import Summits.AtomisticToContinuum.HydrodynamicLimit.Theorems.CollisionIsometryCLTCollisionalTransferLocalityDefsC
import Summits.AtomisticToContinuum.HydrodynamicLimit.Theorems.CollisionIsometryCLTCollisionalTransferLocalityAffineSlaving
import HarnessLib

/-!
# Audit lemmas for the v10 reshape of the line `hemisphere-affine-slaving`: the marked virial [M]
versus v9's [A'-chaos] ∧ [B-dyn] (crux `CollisionalTransferLocality`, stmt-AtomisticToContinuum-9518)

Version 9 of the skeleton of the line had two research stubs at one `(σ, profiles, Φ, kernel, t, ψ, χ)`:
[A'-chaos] `FluxFormChaos` (`sup_{τ ≤ t} |M_N − Sraw_N| → 0` in local-Gibbs probability) and [B-dyn]
`ContactVirial … p` (`sup_{τ ≤ t} |S_N − (RhsG p + KfunG p)| → 0`). Version 10 replaces both by ONE
stub [M], the MARKED VIRIAL: `sup_{τ ≤ t} |M_N − (RhsG p + KfunG p)| → 0`. This file is the
kernel-checked certificate that v10 asks LESS than v9 (and, given [B-dyn], the same):

* `markedVirial_of_fluxFormChaos_of_contactVirial` — [A'-chaos] ∧ [B-dyn] ⟹ [M] at one
  `(σ, profiles, Φ, kernel, t, ψ, χ, p)`;
* `fluxFormChaos_of_markedVirial_of_contactVirial` — [M] ∧ [B-dyn] ⟹ [A'-chaos] (converse);
* `markedVirialE_of_fluxFormChaosE_of_contactVirialE` — the fully quantified form: v9's
  `stub_fluxFormChaosE` statement and v9's `stub_contactVirialE` statement imply v10's
  `stub_markedVirialE` statement (quantifier bookkeeping on top of the first lemma, `σ₀ := min σA σB`).

The one mathematical input is the LANDED lever `stub_affineSlaving : AffineSlavingIdentity`, through
`Sraw_eq_Sfun`: for a nonnegative kernel and a test `ψ` with smooth slices on `(0, τ]` the raw and the
slaved collision sums agree PATHWISE, `Sraw_N(z, τ) = S_N(z, τ)` for every `z` (no good set, no
probability). Then `|M − (RhsG + KfunG)| ≤ |M − Sraw| + |S − (RhsG + KfunG)|` (`abs_sub_le`), the
sup-`τ` bad event at level `δ` is covered by the two sup-`τ` bad events at level `δ/2`, union bound
(`measure_union_le`) and squeeze in `ℝ≥0∞`. No new definitions, no named facts, nothing assumed.
-/

namespace Summit.AtomisticToContinuum.HydrodynamicLimit.Theorems.HemisphereAffineSlaving

open scoped BigOperators Topology Classical ENNReal InnerProductSpace
open Filter Set Function MeasureTheory

noncomputable section

open Literature.MathematicalPhysics.KineticTheory (T3 V3)

/-- Union bound for two sup-`τ` bad events linked by a pointwise triangle inequality: if for every
`z` and every `τ ∈ [0, t]` one has `|f z τ| ≤ |g z τ| + |h z τ|`, then the event `{∃ τ ≤ t, δ < |f|}`
has measure at most that of `{∃ τ ≤ t, δ/2 < |g|}` plus that of `{∃ τ ≤ t, δ/2 < |h|}`. -/
private theorem measure_supBad_le_add {N : ℕ} (P : Measure (Cfg N)) {t δ : ℝ}
    {f g h : Cfg N → ℝ → ℝ} (hle : ∀ z, ∀ τ ∈ Icc 0 t, |f z τ| ≤ |g z τ| + |h z τ|) :
    P {z | ∃ τ ∈ Icc 0 t, δ < |f z τ|} ≤
      P {z | ∃ τ ∈ Icc 0 t, δ / 2 < |g z τ|} + P {z | ∃ τ ∈ Icc 0 t, δ / 2 < |h z τ|} := by
  have hcover : {z : Cfg N | ∃ τ ∈ Icc 0 t, δ < |f z τ|} ⊆
      {z | ∃ τ ∈ Icc 0 t, δ / 2 < |g z τ|} ∪ {z | ∃ τ ∈ Icc 0 t, δ / 2 < |h z τ|} := by
    rintro z ⟨τ, hτ, hzδ⟩
    by_contra hno
    simp only [Set.mem_union, Set.mem_setOf_eq, not_or, not_exists, not_and, not_lt] at hno
    have e₁ := hno.1 τ hτ
    have e₂ := hno.2 τ hτ
    have h₃ := hle z τ hτ
    linarith
  exact (measure_mono hcover).trans (measure_union_le _ _)

/-- **Registered helper `markedVirial_of_fluxFormChaos_of_contactVirial` — v10 asks less than v9.**
At one `(σ, profiles, Φ, kernel, t, ψ, χ)` and one pressure function `p`: [A'-chaos]
`FluxFormChaos σ a₀ θ₀ u₀ Φ φ t ψ χ` (`sup_τ |M_N − Sraw_N| → 0` in local-Gibbs probability) and [B-dyn]
`ContactVirial σ a₀ θ₀ u₀ Φ φ t ψ χ p` (`sup_τ |S_N − (RhsG p + KfunG p)| → 0`) imply the marked virial
[M]: `sup_τ |M_N − (RhsG p + KfunG p)| → 0`. The kernel is nonnegative (`AdmissibleKernel`) and `ψ` has
smooth slices on `[0, t]`, so `Sraw_N = S_N` pathwise by the landed lever (`Sraw_eq_Sfun
stub_affineSlaving`); triangle inequality at level `δ/2`, union bound, squeeze. [folklore] -/
theorem markedVirial_of_fluxFormChaos_of_contactVirial : ∀ {σ : ℝ} {a₀ θ₀ : T3 → ℝ} {u₀ : T3 → V3} {Φ : Flows σ} {γ C : ℝ} {φ : ℕ → T3 → ℝ}, AdmissibleKernel γ C φ → ∀ {t : ℝ} {ψ : ℝ → T3 → V3} {χ : ℝ → T3 → ℝ}, Literature.Analysis.FunctionSpaces.Torus.IsSmoothSpaceTimeOn (Icc 0 t) ψ → ∀ (p : ℝ → ℝ → ℝ), FluxFormChaos σ a₀ θ₀ u₀ Φ φ t ψ χ → ContactVirial σ a₀ θ₀ u₀ Φ φ t ψ χ p → ∀ δ : ℝ, 0 < δ → Tendsto (fun N : ℕ => Literature.MathematicalPhysics.KineticTheory.localGibbsLaw σ a₀ u₀ θ₀ N (Φ N) {z | ∃ τ ∈ Icc 0 t, δ < |Mfun σ Φ ψ χ N z τ - (RhsG σ Φ φ ψ χ p N z τ + KfunG σ Φ φ ψ χ p N z τ)|}) atTop (𝓝 0) := by
  intro σ a₀ θ₀ u₀ Φ γ C φ hadm t ψ χ hψ p hA hB δ hδ
  have hδ2 : 0 < δ / 2 := half_pos hδ
  have hsum := (hA (δ / 2) hδ2).add (hB (δ / 2) hδ2)
  rw [add_zero] at hsum
  refine tendsto_of_tendsto_of_tendsto_of_le_of_le tendsto_const_nhds hsum (fun N => bot_le) fun N => ?_
  refine measure_supBad_le_add _ fun z τ hτ => ?_
  have h2 : Sraw σ Φ φ ψ χ N z τ = Sfun σ Φ φ ψ χ N z τ :=
    Sraw_eq_Sfun stub_affineSlaving σ Φ φ ψ χ N (hadm.2.1 N) z τ
      (fun s hs => hψ.isSmooth_slice ⟨hs.1.le, hs.2.trans hτ.2⟩)
  rw [h2]
  exact abs_sub_le _ _ _

/-- **Registered helper `fluxFormChaos_of_markedVirial_of_contactVirial` — the converse.** At one
`(σ, profiles, Φ, kernel, t, ψ, χ)` and one pressure function `p`: the marked virial [M]
(`sup_τ |M_N − (RhsG p + KfunG p)| → 0` in local-Gibbs probability) and [B-dyn]
`ContactVirial σ a₀ θ₀ u₀ Φ φ t ψ χ p` imply [A'-chaos] `FluxFormChaos σ a₀ θ₀ u₀ Φ φ t ψ χ`
(`Sraw_N = S_N` pathwise by the landed lever, `|M − Sraw| ≤ |M − (RhsG + KfunG)| + |S − (RhsG + KfunG)|`,
union bound at level `δ/2`, squeeze). So, GIVEN [B-dyn], v10's [M] and v9's [A'-chaos] are
equivalent. [folklore] -/
theorem fluxFormChaos_of_markedVirial_of_contactVirial : ∀ {σ : ℝ} {a₀ θ₀ : T3 → ℝ} {u₀ : T3 → V3} {Φ : Flows σ} {γ C : ℝ} {φ : ℕ → T3 → ℝ}, AdmissibleKernel γ C φ → ∀ {t : ℝ} {ψ : ℝ → T3 → V3} {χ : ℝ → T3 → ℝ}, Literature.Analysis.FunctionSpaces.Torus.IsSmoothSpaceTimeOn (Icc 0 t) ψ → ∀ (p : ℝ → ℝ → ℝ), (∀ δ : ℝ, 0 < δ → Tendsto (fun N : ℕ => Literature.MathematicalPhysics.KineticTheory.localGibbsLaw σ a₀ u₀ θ₀ N (Φ N) {z | ∃ τ ∈ Icc 0 t, δ < |Mfun σ Φ ψ χ N z τ - (RhsG σ Φ φ ψ χ p N z τ + KfunG σ Φ φ ψ χ p N z τ)|}) atTop (𝓝 0)) → ContactVirial σ a₀ θ₀ u₀ Φ φ t ψ χ p → FluxFormChaos σ a₀ θ₀ u₀ Φ φ t ψ χ := by
  intro σ a₀ θ₀ u₀ Φ γ C φ hadm t ψ χ hψ p hM hB δ hδ
  have hδ2 : 0 < δ / 2 := half_pos hδ
  have hsum := (hM (δ / 2) hδ2).add (hB (δ / 2) hδ2)
  rw [add_zero] at hsum
  refine tendsto_of_tendsto_of_tendsto_of_le_of_le tendsto_const_nhds hsum (fun N => bot_le) fun N => ?_
  refine measure_supBad_le_add _ fun z τ hτ => ?_
  have h2 : Sraw σ Φ φ ψ χ N z τ = Sfun σ Φ φ ψ χ N z τ :=
    Sraw_eq_Sfun stub_affineSlaving σ Φ φ ψ χ N (hadm.2.1 N) z τ
      (fun s hs => hψ.isSmooth_slice ⟨hs.1.le, hs.2.trans hτ.2⟩)
  rw [h2, abs_sub_comm (Sfun σ Φ φ ψ χ N z τ)]
  exact abs_sub_le _ _ _

/-- **Registered helper `markedVirialE_of_fluxFormChaosE_of_contactVirialE` — the weakening
certificate of the v10 reshape, fully quantified.** The v9 statement of `stub_fluxFormChaosE`
([A'-chaos] for all small `σ`, all flows with energy ceiling and virial bound, all admissible dilute
kernels and all smooth test pairs) together with the v9 statement of `stub_contactVirialE` ([B-dyn] at
the pressure `pOf Y σ` of a static value function `Y`, same quantifier prefix after
`Y, η₀, StaticShell Y η₀, η₁ < η₀`) implies the v10 statement of `stub_markedVirialE` ([M] at `pOf Y σ`,
same prefix): take `σ₀ := min σA σB` of the two thresholds and apply
`markedVirial_of_fluxFormChaos_of_contactVirial` pointwise in the remaining quantifiers. Both v9
statements enter as HYPOTHESES (they are open research stubs; nothing is assumed). [folklore] -/
theorem markedVirialE_of_fluxFormChaosE_of_contactVirialE : (∀ η₁ : ℝ, 0 < η₁ → ∀ (a₀ θ₀ : T3 → ℝ) (u₀ : T3 → V3), NiceProfiles a₀ θ₀ u₀ → ∃ σ₀ : ℝ, 0 < σ₀ ∧ ∀ σ : ℝ, 0 < σ → σ < σ₀ → ∀ (Φ : Flows σ) (t E₀ : ℝ), 0 < t → Tendsto (fun N : ℕ => Literature.MathematicalPhysics.KineticTheory.localGibbsLaw σ a₀ u₀ θ₀ N (Φ N) {z | ∃ s ∈ Icc 0 t, E₀ < ((N : ℝ) + 1)⁻¹ * Literature.Analysis.FluidPDE.configEnergy ((Φ N).flow s z)}) atTop (𝓝 0) → VirialBounded σ a₀ θ₀ u₀ Φ t → ∀ (γ C : ℝ) (φ : ℕ → T3 → ℝ), 0 < γ → γ ≤ 1 / 15 → AdmissibleKernel γ C φ → DiluteAt σ a₀ θ₀ u₀ Φ t φ η₁ → ∀ (ψ : ℝ → T3 → V3) (χ : ℝ → T3 → ℝ), Literature.Analysis.FunctionSpaces.Torus.IsSmoothSpaceTimeOn (Icc 0 t) ψ → Literature.Analysis.FunctionSpaces.Torus.IsSmoothSpaceTimeOn (Icc 0 t) χ → FluxFormChaos σ a₀ θ₀ u₀ Φ φ t ψ χ) → (∀ (Y : ℝ → ℝ) (η₀ : ℝ), 0 < η₀ → StaticShell Y η₀ → ∀ η₁ : ℝ, 0 < η₁ → η₁ < η₀ → ∀ (a₀ θ₀ : T3 → ℝ) (u₀ : T3 → V3), NiceProfiles a₀ θ₀ u₀ → ∃ σ₀ : ℝ, 0 < σ₀ ∧ ∀ σ : ℝ, 0 < σ → σ < σ₀ → ∀ (Φ : Flows σ) (t E₀ : ℝ), 0 < t → Tendsto (fun N : ℕ => Literature.MathematicalPhysics.KineticTheory.localGibbsLaw σ a₀ u₀ θ₀ N (Φ N) {z | ∃ s ∈ Icc 0 t, E₀ < ((N : ℝ) + 1)⁻¹ * Literature.Analysis.FluidPDE.configEnergy ((Φ N).flow s z)}) atTop (𝓝 0) → VirialBounded σ a₀ θ₀ u₀ Φ t → ∀ (γ C : ℝ) (φ : ℕ → T3 → ℝ), 0 < γ → γ ≤ 1 / 15 → AdmissibleKernel γ C φ → DiluteAt σ a₀ θ₀ u₀ Φ t φ η₁ → ∀ (ψ : ℝ → T3 → V3) (χ : ℝ → T3 → ℝ), Literature.Analysis.FunctionSpaces.Torus.IsSmoothSpaceTimeOn (Icc 0 t) ψ → Literature.Analysis.FunctionSpaces.Torus.IsSmoothSpaceTimeOn (Icc 0 t) χ → ContactVirial σ a₀ θ₀ u₀ Φ φ t ψ χ (pOf Y σ)) → ∀ (Y : ℝ → ℝ) (η₀ : ℝ), 0 < η₀ → StaticShell Y η₀ → ∀ η₁ : ℝ, 0 < η₁ → η₁ < η₀ → ∀ (a₀ θ₀ : T3 → ℝ) (u₀ : T3 → V3), NiceProfiles a₀ θ₀ u₀ → ∃ σ₀ : ℝ, 0 < σ₀ ∧ ∀ σ : ℝ, 0 < σ → σ < σ₀ → ∀ (Φ : Flows σ) (t E₀ : ℝ), 0 < t → Tendsto (fun N : ℕ => Literature.MathematicalPhysics.KineticTheory.localGibbsLaw σ a₀ u₀ θ₀ N (Φ N) {z | ∃ s ∈ Icc 0 t, E₀ < ((N : ℝ) + 1)⁻¹ * Literature.Analysis.FluidPDE.configEnergy ((Φ N).flow s z)}) atTop (𝓝 0) → VirialBounded σ a₀ θ₀ u₀ Φ t → ∀ (γ C : ℝ) (φ : ℕ → T3 → ℝ), 0 < γ → γ ≤ 1 / 15 → AdmissibleKernel γ C φ → DiluteAt σ a₀ θ₀ u₀ Φ t φ η₁ → ∀ (ψ : ℝ → T3 → V3) (χ : ℝ → T3 → ℝ), Literature.Analysis.FunctionSpaces.Torus.IsSmoothSpaceTimeOn (Icc 0 t) ψ → Literature.Analysis.FunctionSpaces.Torus.IsSmoothSpaceTimeOn (Icc 0 t) χ → ∀ δ : ℝ, 0 < δ → Tendsto (fun N : ℕ => Literature.MathematicalPhysics.KineticTheory.localGibbsLaw σ a₀ u₀ θ₀ N (Φ N) {z | ∃ τ ∈ Icc 0 t, δ < |Mfun σ Φ ψ χ N z τ - (RhsG σ Φ φ ψ χ (pOf Y σ) N z τ + KfunG σ Φ φ ψ χ (pOf Y σ) N z τ)|}) atTop (𝓝 0) := by
  intro HA HB Y η₀ hη₀ hSh η₁ hη₁ hη₁' a₀ θ₀ u₀ hP
  obtain ⟨σA, hσA, HA'⟩ := HA η₁ hη₁ a₀ θ₀ u₀ hP
  obtain ⟨σB, hσB, HB'⟩ := HB Y η₀ hη₀ hSh η₁ hη₁ hη₁' a₀ θ₀ u₀ hP
  refine ⟨min σA σB, lt_min hσA hσB, ?_⟩
  intro σ hσ hσlt Φ t E₀ ht hE hV γ C φ hγ hγ' hadm hDil ψ χ hψ hχ
  have hFA : FluxFormChaos σ a₀ θ₀ u₀ Φ φ t ψ χ :=
    HA' σ hσ (hσlt.trans_le (min_le_left _ _)) Φ t E₀ ht hE hV γ C φ hγ hγ' hadm hDil ψ χ hψ hχ
  have hCB : ContactVirial σ a₀ θ₀ u₀ Φ φ t ψ χ (pOf Y σ) :=
    HB' σ hσ (hσlt.trans_le (min_le_right _ _)) Φ t E₀ ht hE hV γ C φ hγ hγ' hadm hDil ψ χ hψ hχ
  exact markedVirial_of_fluxFormChaos_of_contactVirial hadm hψ (pOf Y σ) hFA hCB

end

end Summit.AtomisticToContinuum.HydrodynamicLimit.Theorems.HemisphereAffineSlaving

● ● ● ●

Sift through the material above and copy each line that holds "folklore".

TASK SOLUTION |
stub_affineSlaving`); triangle inequality at level `δ/2`, union bound, squeeze. [folklore] -/
equivalent. [folklore] -/
statements enter as HYPOTHESES (they are open research stubs; nothing is assumed). [folklore] -/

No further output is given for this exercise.